Thanks for your assistance!
In the summer times, I do a lot of odd things.

I have a podcast with a group of scholars. I run a website for my teaching that needs to be updated. My research needs writing, polishing, and interpreting. Fall jobs are going and I seek candidates for those jobs. Finally, I teach online so the money keeps coming in while I do these other side projects.

One of my online institutions has just begun a program that gives us a "teaching assistant" that does no teaching and no assisting. It's such a beautiful euphemism for "spy."
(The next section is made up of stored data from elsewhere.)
/-- **Z22:§15.u044** (§15 p.86, tex L4282): "`e₂ⱼ = (1 − 2j/5 + 8j/(25πi))exp{5πi/4} − 8j/(25πi)`"
= the tree's `e2j j`, by `rfl`. [cite: Zhang2022LandauSiegel, §15 Lemma 15.1 p.86] -/
theorem step15_u044 (j : ℕ) :
    e2j j = (1 - 2 * (j : ℂ) / 5 + 8 * (j : ℂ) / (25 * π * I)) * cexp (5 * π * I / 4) -
      8 * (j : ℂ) / (25 * π * I) := rfl

/-- **Z22:§15.u045** (§15 p.86, tex L4285):
"`e₃ⱼ = (1 − 2j/3 + j/(1.1205πi))exp{0.747πi} − j/(1.1205πi)`" = the tree's `e3j j`, by `rfl`.
[cite: Zhang2022LandauSiegel, §15 Lemma 15.1 p.86] -/
theorem step15_u045 (j : ℕ) :
    e3j j = (1 - 2 * (j : ℂ) / 3 + (j : ℂ) / (1.1205 * π * I)) * cexp (0.747 * π * I) -
      (j : ℂ) / (1.1205 * π * I) := rfl

/-- **Z22:§15.u046** (§15 p.86, tex L4289): "`e₁ⱼ = e′₁ⱼ − e″₁ⱼ`" = the tree's `e1j j`, by `rfl`.
[cite: Zhang2022LandauSiegel, §15 Lemma 15.1 p.86] -/
theorem step15_u046 (j : ℕ) : e1j j = e1pj j - e1ppj j := rfl

/-- **Z22:§15.u047** (§15 p.86, tex L4292):
"`e′₁ⱼ = (1 − 2j/3 + j/(1.134πi))exp{0.756πi} − j/(1.134πi)`" = the tree's `e1pj j`, by `rfl`.
[cite: Zhang2022LandauSiegel, §15 Lemma 15.1 p.86] -/
theorem step15_u047 (j : ℕ) :
    e1pj j = (1 - 2 * (j : ℂ) / 3 + (j : ℂ) / (1.134 * π * I)) * cexp (0.756 * π * I) -
      (j : ℂ) / (1.134 * π * I) := rfl

/-- **Z22:§15.u048** (§15 p.86, tex L4294–L4296), AS STATED:
"`e″₁ⱼ = (j/0.756)∫₀^{0.004}(exp{(3/2)(0.504−z)πi} − exp{(3/4)πi})dz`" = the tree's `e1ppj j`, by
`rfl`. FLAG (print defect of record): the last display of the Appendix-B proof of (B.3) derives a
DIFFERENT number, the tree's `e1ppD j` (`AppendixB.e1ppD_eq : e1ppD j = −jπi·b*`); this node types
the statement, not the derivation. [cite: Zhang2022LandauSiegel, §15 Lemma 15.1 p.86] -/
theorem step15_u048 (j : ℕ) :
    e1ppj j = (j : ℂ) / 0.756 *
      ∫ z in (0:ℝ)..0.004, (cexp (3 / 2 * (0.504 - z) * π * I) - cexp (3 / 4 * π * I)) := rfl

end LemmaFifteenOne

/-! ## The finite sums of (15.22)–(15.23) and of the displays p.87–88 (objects) -/

section Sums

variable {D : ℕ} [NeZero D] (χ : DirichletCharacter ℂ D)

open scoped Classical in
/-- `Σ_{n∈𝒩(𝒬), n<T} χ(n)τ₂(n)ϖ₁ⱼ(n)/n` — the sum on the right of (15.22) (§15 p.87, tex L4307)
(`n < T` ⇔ `n ∈ [1, ⌈T⌉)`). [cite: Zhang2022LandauSiegel, §15 (15.22) p.87] -/
def sumInN (j : ℕ) : ℂ :=
  ∑ n ∈ (Finset.Ico 1 ⌈bigT D⌉₊).filter (fun n => n ∈ nset (frakq D)),
    χ (n : ZMod D) * (n.divisors.card : ℂ) * X.varpi1 c' χ j n / (n : ℂ)

open scoped Classical in
/-- `Σ_{n∉𝒩(𝒬), n<T} χ(n)τ₂(n)ϖ₁ⱼ(n)/n` (§15 p.87, tex L4315).
[cite: Zhang2022LandauSiegel, §15 p.87] -/
def sumNotInN (j : ℕ) : ℂ :=
  ∑ n ∈ (Finset.Ico 1 ⌈bigT D⌉₊).filter (fun n => n ∉ nset (frakq D)),
    χ (n : ZMod D) * (n.divisors.card : ℂ) * X.varpi1 c' χ j n / (n : ℂ)

/-- `Σ_{n<T} χ(n)τ₂(n)ϖ₁ⱼ(n)/n` (§15 p.87, tex L4355, left side).
[cite: Zhang2022LandauSiegel, §15 p.87] -/
def sumLtT (j : ℕ) : ℂ :=
  ∑ n ∈ Finset.Ico 1 ⌈bigT D⌉₊,
    χ (n : ZMod D) * (n.divisors.card : ℂ) * X.varpi1 c' χ j n / (n : ℂ)

/-- `Σₙ χ(n)τ₂(n)ϖ₁ⱼ(n)n⁻¹ g(T/n)` (§15 p.87, tex L4355, right side; `g` of (4.1) = `gW D`), as a
series over `n ≥ 1` (the `n = 0` term vanishes: `τ₂(0) = 0`). [cite: Zhang2022LandauSiegel, §15 p.87] -/
def sumWeighted (j : ℕ) : ℂ :=
  ∑' n : ℕ, χ (n : ZMod D) * (n.divisors.card : ℂ) * X.varpi1 c' χ j n / (n : ℂ) *
    (gW D (bigT D / n) : ℂ)

end Sums

/-! ## (15.22) and the two remarks after it (p.87) -/

section FifteenTwentyTwo

/-- **Z22:(15.22)** (§15 p.87, tex L4306–L4307): "By (15.19)–(15.21) and Lemma 15.1 we obtain
`𝒮₁ⱼ = 𝔢ⱼ𝓜₁(1,1;1−βⱼ) Σ_{n∈𝒩(𝒬), n<T} χ(n)τ₂(n)ϖ₁ⱼ(n)/n + O(1/𝓛)`" (`1 ≤ j ≤ 3`).
Refines `Skeleton.Ded1524 c′`. CLAIM. [cite: Zhang2022LandauSiegel, §15 (15.22) p.87] -/
def Eq15_22 : Prop :=
  ∃ C : ℝ, ForAllLarge fun D _ χ => AssumptionA D χ → ∀ j ∈ ({1, 2, 3} : Finset ℕ),
    ‖X.calS1 c' χ j - frake j * X.calM1 c' χ 1 1 (1 - betaJ c' D j) * sumInN c' X χ j‖ ≤
      C / ell D

/-- **Z22:§15.u049** (§15 p.87, tex L4310–L4311): "(15.22) remains valid if the constraint
`n ∈ 𝒩(𝒬)` is removed, since, for `D⁴ < q < T`, `ϱ*ⱼ(q) = ϱⱼ(q) + O(ν(q)) ≪ α₁ + ν(q)`" (`q`
prime; `ν = 1 ∗ χ`; `ϱⱼ` of Appendix B; both relations of the display typed, with one constant).
FLAG (typing note, not a verdict): for a prime `q < T = exp 𝓛^{1.1}` one has `|q^{βⱼ} − 1| ≤ 3α𝓛^{1.1}
= 3α₁𝓛^{0.1}`, so the printed `≪ α₁ + ν(q)` (with `ϱⱼ(q) = 1 − q^{βⱼ}`) is typed AS PRINTED although
the visible bound is `α₁𝓛^{0.1} + ν(q)` (immaterial for u050). CLAIM. [cite: Zhang2022LandauSiegel, §15 p.87] -/
def Step15_u049 : Prop :=
  ∃ C : ℝ, ForAllLarge fun D _ χ => AssumptionA D χ → ∀ j ∈ ({1, 2, 3} : Finset ℕ),
    ∀ q : ℕ, q.Prime → D ^ 4 < q → (q : ℝ) < bigT D →
      ‖varrhoStar c' χ j q - X.varrho c' χ j q‖ ≤ C * ‖nu χ q‖ ∧
        ‖varrhoStar c' χ j q‖ ≤ C * (alpha D * ell D + ‖nu χ q‖)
This TA watches me interact with my students. She reviews my gradebook and analyzes my feedback. She sends me emails about whether I'm including enough constructive compliments or chasing my students down in a timely manner to remind them that they are not submitting work. She wants all my students to get a perfect score regardless of how hard they work. She suggests to me how I ought to talk to my students, using sentences like "I want you to know that I am committed to your dream of earning a college degree, Susie Student!"

I am sorry, Spy-turned-TA. I am not going to say that.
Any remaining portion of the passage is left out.